Voice memo to task list via Whisper

A mobile app that transcribes voice memos with Whisper and extracts structured tasks, deadlines, and project labels — so thinking out loud during a walk turns into an organized to-do list.

The idea

You dictate a rambling voice memo on your commute — half brain-dump, half to-do list — and the app turns it into structured tasks by the time you sit down at your desk. It uses OpenAI Whisper for transcription, then a small extraction prompt to pull out action items, optional deadlines, and project labels. The result lands in a local task store you can export to JSON or push to a task manager of your choice.

Why build this

Voice is faster than typing for capturing ideas in motion, but the output — an unstructured audio blob — is nearly useless for task management.
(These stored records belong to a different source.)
import Literature.NumberTheory.ComplexMultiplication.SharedImaginaryQuadraticFamilies
import Literature.AlgebraicGeometry.Pohlmann1968.SeparatingCMFamilies
import Summits.HodgeConjecture.CorCM.PairwiseCMFamiliesHodge
import HarnessLib

/-!
# Any number of CM abelian varieties with GALOIS CM fields of degree `≡ 2 (mod 4)`: the product is stably nondegenerate
# iff all PAIRWISE `[L_i ∩ L_j : ℚ]` are odd and all factors are nondegenerate

COR-CM (cell `pub-hodgecm2`, binder seat `b23` gen 28), count-neutral; NEW as stated, hence under `Summits/`.  The
`n`-slot form of the parity theorems of `Summits/…/TwiceOddDegreeCMFieldPairsHodge` and
`…/SharedImaginaryQuadraticCMFieldsHodge` (this seat), obtained by feeding PAIRWISE partial conjugations into seat p2's
pairwise no-common-constituent criterion (`Summits/…/PairwiseCMFamiliesHodge`, consumed BY NAME:
`isNondegenerateFamily_iff_forall_of_pairwise`, `exists_pairConj_of_conj_apply_eq`; `Literature…pairwise_of_partialConj`).
Let `(K_i)_{i∈I}` be GALOIS CM fields of degrees `2m_i` with every `m_i` ODD — CM elliptic curves (`m_i = 1`), cyclic
sextics, `ℚ(ζ_p)` for `p ≡ 3 (mod 4)`, …, mixed freely and in any number — and `L_i = normalClosure ℚ K_i ℂ`:

* **`isNondegenerateFamily_iff_pairwise_odd`** — for ANY types:
  `IsNondegenerateFamily Φ ⟺ (∀ i ≠ j, [L_i ∩ L_j : ℚ] odd) ∧ (∀ i, Φ_i nondegenerate)`.
  `⟸`: an odd-degree Galois subfield of `ℂ` is totally real, so each pair `i ≠ j` carries a pairwise partial conjugation
  (conjugation on `Hom(K_i, ℂ)`, identity on `Hom(K_j, ℂ)`), which excludes common constituents of `U(Φ_i)`, `U(Φ_j)`;
  `⟹`: an even `[L_i ∩ L_j : ℚ]` puts an imaginary quadratic field in `L_i ∩ L_j` (Schur–Zassenhaus,
  `GaloisCMFieldsTwiceOddDegreePair`), which makes EVERY family degenerate (`SharedImaginaryQuadraticFamilies`); members of
  nondegenerate families are nondegenerate (7.6.1).  With all `m_i = 1` this is Imai–Murty for CM elliptic curves
  (pairwise odd ⟺ pairwise distinct fields);
* **`hodgeConjectureFor_prod_of_pairwise_odd`**, `hodgeClassSpan_prod_eq_divisorClassesSpan_of_pairwise_odd` — under the
  right-hand side, the Hodge conjecture and `B• = D•` on every `⨁_{j<N} A_{π j}` (every `∏_i A_i^{k_i}`) of realisations;
* **`forall_prod_hodgeClassSpan_eq_iff_pairwise_odd`**, **`exists_exceptional_prod_iff_of_pairwise`** — for separating
  realisations (simple, pairwise non-isogenous): `B• = D•` everywhere ⟺ the right-hand side; an exceptional Hodge class
  on some product ⟺ some pairwise degree is even or some type is degenerate;
* `hodgeConjectureFor_prod_of_isSimple_of_pairwise_odd` — simple, pairwise non-isogenous factors with nondegenerate types.

Theorems only, no definition, no `sorry`.

## References

* [Gordon1999HodgeAVSurvey] B. B. Gordon, *A survey of the Hodge conjecture for abelian varieties*, §3 Theorem (Imai,
  Murty) and proof, 7.4–7.7, 7.6.1, 9.4.3, 10.10.
* [MoonenZarhin1999LowDim] B. Moonen, Yu. Zarhin, *Hodge classes on abelian varieties of low dimension*, Cor. (3.9).
* [Rotman1995] J. J. Rotman, *An Introduction to the Theory of Groups*, 4th ed., GTM 148, Thm. 7.41 (Schur–Zassenhaus).
* [Deligne1982HodgeCycles] P. Deligne, *Hodge cycles on abelian varieties*, LNM 900 (1982), §4.
-/

noncomputable section

open CategoryTheory CategoryTheory.Limits NumberField NumberField.ComplexEmbedding IntermediateField Module

namespace Summit.HodgeConjecture.CorCM

open Literature.NumberTheory.ComplexMultiplication
open Literature.AlgebraicGeometry.Motives (AbelianVariety CMType)
open Literature.AlgebraicGeometry.HodgeTheory
open Literature.AlgebraicGeometry.ComplexMultiplication (IsCMTypeRealisation)
open Literature.AlgebraicGeometry.VanGeemen1994 (hodgeClassSpan)
open Literature.AlgebraicGeometry.Pohlmann1968
open Literature.Barriers.HodgeConjecture (divisorClassesSpan)

/-! ### Types -/

section Types

variable {I : Type} {K : I → Type} [∀ i, Field (K i)] [∀ i, NumberField (K i)] [∀ i, IsCMField (K i)] [Fintype I]
  [DecidableEq I] {Φ : ∀ i, CMType (K i)}

/-- A subfield of a finite extension (inside `ℂ`) is finite. [folklore] -/
private theorem finiteDimensional_of_le₇ {E E' : IntermediateField ℚ ℂ} [FiniteDimensional ℚ E] (h : E' ≤ E) :
    FiniteDimensional ℚ E' :=
  FiniteDimensional.of_injective (IntermediateField.inclusion h).toLinearMap (IntermediateField.inclusion_injective h)

omit [DecidableEq I] in
/-- **Odd pairwise intersections give pairwise partial conjugations, hence the pairwise criterion.**  If
`[L_i ∩ L_j : ℚ]` is odd for all `i ≠ j`, the Galois field `L_i ∩ L_j ≤ ℂ` is totally real, so some `σ ∈ Aut(ℂ)` is
conjugation on `Hom(K_i, ℂ)` and the identity on `Hom(K_j, ℂ)`, and `U(Φ_i)`, `U(Φ_j)` have no common constituent.
[cite: Gordon1999HodgeAVSurvey, §3 Theorem (proof)] [cite: MoonenZarhin1999LowDim, Cor. (3.9)] -/
theorem pairwise_of_forall_odd_finrank_inf (Φ : ∀ i, CMType (K i))
    (hodd : ∀ i j, i ≠ j → Odd (finrank ℚ ↥(normalClosure ℚ (K i) ℂ ⊓ normalClosure ℚ (K j) ℂ))) :
    ∀ i j, i ≠ j → ∀ P : Submodule ℚ ((K i →+* ℂ) → ℚ), P ≤ antiSpan (ℂ ≃+* ℂ) (Φ i).1 →
      (∀ g : ℂ ≃+* ℂ, ∀ f ∈ P, (fun x => f (g • x)) ∈ P) →
      ∀ T : ((K i →+* ℂ) → ℚ) →ₗ[ℚ] ((K j →+* ℂ) → ℚ),
        (∀ g : ℂ ≃+* ℂ, ∀ f ∈ P, T (fun x => f (g • x)) = fun y => T f (g • y)) →
        (∀ f ∈ P, T f ∈ antiSpan (ℂ ≃+* ℂ) (Φ j).1) → (∀ f ∈ P, T f = 0 → f = 0) → P = ⊥ := by
  intro i j hij
  haveI : ∀ l : I, @Normal ℚ ↥(normalClosure ℚ (K l) ℂ) _ _ (IntermediateField.algebra' _) :=
    normal_normalClosure_complex
  letI : Algebra ℚ ↥(normalClosure ℚ (K i) ℂ ⊓ normalClosure ℚ (K j) ℂ) := IntermediateField.algebra' _
  haveI : FiniteDimensional ℚ ↥(normalClosure ℚ (K i) ℂ ⊓ normalClosure ℚ (K j) ℂ) :=
    finiteDimensional_of_le₇ inf_le_left
  have hreal : ∀ x : ℂ, x ∈ normalClosure ℚ (K i) ℂ → x ∈ normalClosure ℚ (K j) ℂ → starRingEnd ℂ x = x :=
    fun x h₁ h₂ => conj_apply_eq_of_odd_finrank _ (hodd i j hij) ⟨h₁, h₂⟩
  obtain ⟨σ, hσ, hσ'⟩ := exists_pairConj_of_conj_apply_eq hij hreal
  exact (pairwise_of_partialConj (G := ℂ ≃+* ℂ) (Φ := fun l => (Φ l).1) (fun l => isCMTypeWith_conj (Φ l))
    (i := i) (j := j) (σ := σ) (fun s => by rw [hσ s, conj_smul_eq_conjugate]) hσ').1

variable [Nonempty I]

/-- **The `n`-slot parity theorem.**  For Galois CM fields `K_i` of degrees `2m_i`, every `m_i` odd, and ANY types:
the family `(Φ_i)_i` is nondegenerate — `rank Hg(∏_i A_i) = Σ_i dim A_i`, no exceptional Hodge class on any
`∏_i A_i^{k_i}` — iff ALL PAIRWISE degrees `[L_i ∩ L_j : ℚ]` (`i ≠ j`) are ODD and every `Φ_i` is nondegenerate.  With
all `m_i = 1`: Imai–Murty for CM elliptic curves. [cite: Gordon1999HodgeAVSurvey, §3 Theorem, 7.5–7.7, 7.6.1 and 9.4.3]
[cite: MoonenZarhin1999LowDim, Cor. (3.9)] [cite: Rotman1995, Thm. 7.41] -/
theorem isNondegenerateFamily_iff_pairwise_odd {m : I → ℕ} (hm : ∀ i, Odd (m i)) [∀ i, IsGalois ℚ (K i)]
    (hdeg : ∀ i, finrank ℚ (K i) = 2 * m i) :
    CMAlgebra.IsNondegenerateFamily Φ ↔
      (∀ i j, i ≠ j → Odd (finrank ℚ ↥(normalClosure ℚ (K i) ℂ ⊓ normalClosure ℚ (K j) ℂ))) ∧
        ∀ i, IsNondegenerate (Φ i) := by
  refine ⟨fun hnd => ⟨fun i j hij => ?_, fun i => hnd.isNondegenerate i⟩, fun h => ?_⟩
  · rcases Nat.even_or_odd (finrank ℚ ↥(normalClosure ℚ (K i) ℂ ⊓ normalClosure ℚ (K j) ℂ)) with hev | hodd
    · exact absurd hnd (not_isNondegenerateFamily_of_even_finrank_inf (hm j) hij (hdeg j) hev Φ)
    · exact hodd
  · exact (isNondegenerateFamily_iff_forall_of_pairwise Φ (pairwise_of_forall_odd_finrank_inf Φ h.1)).2 h.2

/-- **Additive rank under odd pairwise intersections** (all types): `cmFamilyRank Φ + |I| = Σ_i cmTypeRank Φ_i + 1`,
i.e. `Hg(∏_i A_i) = ∏_i Hg(A_i)`. [cite: Gordon1999HodgeAVSurvey, §3 Theorem (1)] -/
theorem cmFamilyRank_add_card_eq_of_pairwise_odd (Φ : ∀ i, CMType (K i))
    (hodd : ∀ i j, i ≠ j → Odd (finrank ℚ ↥(normalClosure ℚ (K i) ℂ ⊓ normalClosure ℚ (K j) ℂ))) :
    CMAlgebra.cmFamilyRank Φ + Fintype.card I = (∑ i, cmTypeRank (Φ i)) + 1 :=
  cmFamilyRank_add_card_eq_of_pairwise Φ (pairwise_of_forall_odd_finrank_inf Φ hodd)

end Types

/-! ### Abelian varieties -/

section Geometry

variable {I : Type} {K : I → Type} [∀ i, Field (K i)] [∀ i, NumberField (K i)] [∀ i, IsCMField (K i)] [Fintype I]
  [DecidableEq I] [Nonempty I] {Φ : ∀ i, CMType (K i)}
variable {A : I → AbelianVariety ℂ} {ι : ∀ i, 𝓞 (K i) →+* End (A i)}
  {θ : ∀ i, K i →+* Module.End ℂ (complexBetti (A i).X 1)}

/-- **Odd pairwise intersections, nondegenerate types: the Hodge conjecture for every `∏_i A_i^{k_i}`** (every
`⨁_{j<N} A_{π j}`) of realisations — for ARBITRARY CM fields (the degree hypothesis is only needed for the converse);
UNCONDITIONAL. [cite: Gordon1999HodgeAVSurvey, §3 Theorem and 10.10] [cite: MoonenZarhin1999LowDim, Cor. (3.9)] -/
theorem hodgeConjectureFor_prod_of_pairwise_odd
    (hodd : ∀ i j, i ≠ j → Odd (finrank ℚ ↥(normalClosure ℚ (K i) ℂ ⊓ normalClosure ℚ (K j) ℂ)))
    (hΦ : ∀ i, IsNondegenerate (Φ i)) (hA : ∀ i, IsCMTypeRealisation (Φ i) (A i) (ι i) (θ i)) {N : ℕ}
    (π : Fin N → I) :
    HodgeConjectureFor (⨁ fun j : Fin N => A (π j)).dim (⨁ fun j : Fin N => A (π j)).X :=
  ((isNondegenerateFamily_iff_forall_of_pairwise Φ (pairwise_of_forall_odd_finrank_inf Φ hodd)).2
    hΦ).hodgeConjectureFor_prod hA π

/-- **Odd pairwise intersections, nondegenerate types: `Bᵐ ⊗ ℂ = Dᵐ ⊗ ℂ` on every `∏_i A_i^{k_i}`.**
[cite: Gordon1999HodgeAVSurvey, §3 Theorem (2) and 7.5] -/
theorem hodgeClassSpan_prod_eq_divisorClassesSpan_of_pairwise_odd
    (hodd : ∀ i j, i ≠ j → Odd (finrank ℚ ↥(normalClosure ℚ (K i) ℂ ⊓ normalClosure ℚ (K j) ℂ)))
    (hΦ : ∀ i, IsNondegenerate (Φ i)) (hA : ∀ i, IsCMTypeRealisation (Φ i) (A i) (ι i) (θ i)) {N : ℕ}
    (π : Fin N → I) (m : ℕ) :
    hodgeClassSpan (⨁ fun j : Fin N => A (π j)).dim (⨁ fun j : Fin N => A (π j)).X m =
      divisorClassesSpan (⨁ fun j : Fin N => A (π j)).X (⨁ fun j : Fin N => A (π j)).dim m :=
  ((isNondegenerateFamily_iff_forall_of_pairwise Φ (pairwise_of_forall_odd_finrank_inf Φ hodd)).2
    hΦ).hodgeClassSpan_prod_eq_divisorClassesSpan hA π m

/-- **`B• = D•` on every `∏_i A_i^{k_i}` iff all pairwise `[L_i ∩ L_j : ℚ]` are odd and all types are nondegenerate** —
separating realisations of Galois CM fields of degrees `2m_i`, all `m_i` odd. [cite: Gordon1999HodgeAVSurvey, §3 Theorem, 7.5–7.7 and 7.6.1]
[cite: Rotman1995, Thm. 7.41] -/
theorem forall_prod_hodgeClassSpan_eq_iff_pairwise_odd {m : I → ℕ} (hm : ∀ i, Odd (m i)) [∀ i, IsGalois ℚ (K i)]
    (hdeg : ∀ i, finrank ℚ (K i) = 2 * m i) (hsep : CMAlgebra.IsSeparatingFamily Φ)
    (hA : ∀ i, IsCMTypeRealisation (Φ i) (A i) (ι i) (θ i)) :
    (∀ (N : ℕ) (π : Fin N → I) (n : ℕ),
        hodgeClassSpan (⨁ fun j : Fin N => A (π j)).dim (⨁ fun j : Fin N => A (π j)).X n =
          divisorClassesSpan (⨁ fun j : Fin N => A (π j)).X (⨁ fun j : Fin N => A (π j)).dim n) ↔
      (∀ i j, i ≠ j → Odd (finrank ℚ ↥(normalClosure ℚ (K i) ℂ ⊓ normalClosure ℚ (K j) ℂ))) ∧
        ∀ i, IsNondegenerate (Φ i) :=
  (CMAlgebra.isNondegenerateFamily_iff_forall_prod_hodgeClassSpan_eq hsep hA).symm.trans
    (isNondegenerateFamily_iff_pairwise_odd hm hdeg)

/-- **An exceptional Hodge class on some `∏_i A_i^{k_i}` iff some pairwise `[L_i ∩ L_j : ℚ]` is even or some type is
degenerate** — separating realisations of Galois CM fields of degrees `2m_i`, all `m_i` odd.
[cite: Gordon1999HodgeAVSurvey, 7.5–7.7, 7.6.1 and 9.4.3] [cite: Deligne1982HodgeCycles, §4] [cite: Rotman1995, Thm. 7.41] -/
theorem exists_exceptional_prod_iff_of_pairwise {m : I → ℕ} (hm : ∀ i, Odd (m i)) [∀ i, IsGalois ℚ (K i)]
    (hdeg : ∀ i, finrank ℚ (K i) = 2 * m i) (hsep : CMAlgebra.IsSeparatingFamily Φ)
    (hA : ∀ i, IsCMTypeRealisation (Φ i) (A i) (ι i) (θ i)) :
    (∃ (N : ℕ) (π : Fin N → I) (n : ℕ) (c : complexBetti (⨁ fun j : Fin N => A (π j)).X (2 * n)),
        IsRationalClass c ∧
        IsOfHodgeType (⨁ fun j : Fin N => A (π j)).dim (⨁ fun j : Fin N => A (π j)).X (2 * n) n n c ∧
        c ∉ divisorClassesSpan (⨁ fun j : Fin N => A (π j)).X (⨁ fun j : Fin N => A (π j)).dim n) ↔
      (∃ i j, i ≠ j ∧ Even (finrank ℚ ↥(normalClosure ℚ (K i) ℂ ⊓ normalClosure ℚ (K j) ℂ))) ∨
        ∃ i, ¬ IsNondegenerate (Φ i) := by
  constructor
  · rintro ⟨N, π, n, c, hcQ, hcH, hcD⟩
    by_contra h
    push Not at h
    have hnd : CMAlgebra.IsNondegenerateFamily Φ :=
      (isNondegenerateFamily_iff_pairwise_odd hm hdeg).2
        ⟨fun i j hij => Nat.not_even_iff_odd.1 (h.1 i j hij), h.2⟩
    exact hnd.not_exists_exceptional_prod hA π n ⟨c, hcQ, hcH, hcD⟩
  · intro h
    refine CMAlgebra.exists_exceptional_prod_of_not_isNondegenerateFamily hsep (fun hnd => ?_) hA
    have h' := (isNondegenerateFamily_iff_pairwise_odd hm hdeg).1 hnd
    rcases h with ⟨i, j, hij, hev⟩ | ⟨i, hi⟩
    · exact (Nat.not_even_iff_odd.2 (h'.1 i j hij)) hev
    · exact hi (h'.2 i)

/-- **Simple, pairwise non-isogenous factors with nondegenerate types and odd pairwise intersections: the Hodge
conjecture for every `∏_i A_i^{k_i}`** — e.g. pairwise non-isogenous CM elliptic curves `E_1, …, E_r` times simple CM
threefolds with cyclic sextic fields `k_b·C_b` whose imaginary quadratic fields `k_b` are pairwise distinct and differ from
the curves' fields, times `ℚ(ζ_p)`-factors of nondegenerate type (`p ≡ 3 (mod 4)`, `√−p` not among the previous
fields, distinct `p`), to any powers. [cite: Gordon1999HodgeAVSurvey, §3 Theorem, 7.4 and 10.10] [cite: MoonenZarhin1999LowDim, Cor. (3.9)] -/
theorem hodgeConjectureFor_prod_of_isSimple_of_pairwise_odd
    (hodd : ∀ i j, i ≠ j → Odd (finrank ℚ ↥(normalClosure ℚ (K i) ℂ ⊓ normalClosure ℚ (K j) ℂ)))
    (hΦ : ∀ i, IsNondegenerate (Φ i)) (hA : ∀ i, IsCMTypeRealisation (Φ i) (A i) (ι i) (θ i))
    (hs : ∀ i, (A i).IsSimple) (hniso : ∀ i j, i ≠ j → ¬ AbelianVariety.IsIsogenous (A i) (A j)) {N : ℕ}
    (π : Fin N → I) :
    HodgeConjectureFor (⨁ fun j : Fin N => A (π j)).dim (⨁ fun j : Fin N => A (π j)).X ∧
      ∀ n : ℕ, hodgeClassSpan (⨁ fun j : Fin N => A (π j)).dim (⨁ fun j : Fin N => A (π j)).X n =
        divisorClassesSpan (⨁ fun j : Fin N => A (π j)).X (⨁ fun j : Fin N => A (π j)).dim n := by
  have _hsep : CMAlgebra.IsSeparatingFamily Φ :=
    CMAlgebra.isSeparatingFamily_of_isSimple_of_pairwise_not_isIsogenous hA hs hniso
  exact ⟨hodgeConjectureFor_prod_of_pairwise_odd hodd hΦ hA π, fun n =>
    hodgeClassSpan_prod_eq_divisorClassesSpan_of_pairwise_odd hodd hΦ hA π n⟩

omit [DecidableEq I] in
/-- **Even pairwise intersection somewhere: an exceptional Hodge class is forced, whatever the types** (separating
realisations; `K_j` Galois of degree `2m_j`, `m_j` odd, for the offending pair's second member).
[cite: Gordon1999HodgeAVSurvey, 7.5, 7.6.1 and 9.4.3] [cite: Deligne1982HodgeCycles, §4] [cite: Rotman1995, Thm. 7.41] -/
theorem exists_exceptional_prod_of_even_finrank_inf_pair {i j : I} (hij : i ≠ j) [IsGalois ℚ (K i)] [IsGalois ℚ (K j)]
    {mj : ℕ} (hmj : Odd mj) (hdeg : finrank ℚ (K j) = 2 * mj)
    (hev : Even (finrank ℚ ↥(normalClosure ℚ (K i) ℂ ⊓ normalClosure ℚ (K j) ℂ)))
    (hsep : CMAlgebra.IsSeparatingFamily Φ) (hA : ∀ i, IsCMTypeRealisation (Φ i) (A i) (ι i) (θ i)) :
    ∃ (N : ℕ) (π : Fin N → I) (n : ℕ) (c : complexBetti (⨁ fun j : Fin N => A (π j)).X (2 * n)),
      IsRationalClass c ∧
      IsOfHodgeType (⨁ fun j : Fin N => A (π j)).dim (⨁ fun j : Fin N => A (π j)).X (2 * n) n n c ∧
      c ∉ divisorClassesSpan (⨁ fun j : Fin N => A (π j)).X (⨁ fun j : Fin N => A (π j)).dim n :=
  CMAlgebra.exists_exceptional_prod_of_not_isNondegenerateFamily hsep
    (not_isNondegenerateFamily_of_even_finrank_inf hmj hij hdeg hev Φ) hA

end Geometry

end Summit.HodgeConjecture.CorCM

end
Converting audio to text is a solved problem; converting that text to structured tasks is still a manual step for most people. Whisper is now fast and accurate enough to run on-device via whisper.cpp, and extraction with a small language model is cheap and reliable. The people who would use this are already recording voice memos — they just need the extraction layer.

Stack sketch

React Native (Expo) for cross-platform iOS/Android
react-native-whisper wrapping whisper.cpp for on-device transcription (no audio leaves the phone)
Claude Haiku or a local Ollama model for task extraction via a structured-output prompt returning [{ task, deadline?, project? }]
SQLite via expo-sqlite for local task storage
Optional: n8n webhook to forward accepted tasks to Todoist, Linear, or Notion

Scope for v1

Record a voice memo in-app or import an existing audio file from the share sheet
Transcribe on-device with the Whisper small model (works offline)
Extract tasks with a single-shot prompt; return a JSON array of task objects
Review screen: accept, edit, or discard each extracted task individually
Export accepted tasks to a plain JSON file
Out of scope: cloud sync, user accounts, native integrations with third-party task managers, background processing

Where it could go

The most direct expansion is native task-manager integration — push accepted tasks straight into Todoist, Apple Reminders, or Linear without a copy-paste step. A share-sheet extension would let users pipe recordings from the stock Voice Memos app directly into the extraction flow without switching to a separate recorder.

A longer-term direction is passive meeting capture: run transcription on a recorded call, extract all action items with speaker attribution, and deliver each person their own list. That requires diarization (Pyannote or Whisper's word-level timestamps) and a more complex review UX, but the extraction core carries over unchanged.

Watch out for

Whisper's small model makes consistent errors on proper nouns, internal project names, and fast speech, so users need a low-friction editing step before any task is committed — don't skip the accept/edit screen. Recording length also matters: on-device transcription of a five-minute memo is fine, but longer recordings can spike battery and take thirty-plus seconds; cap v1 at five minutes and make the limit visible before recording starts.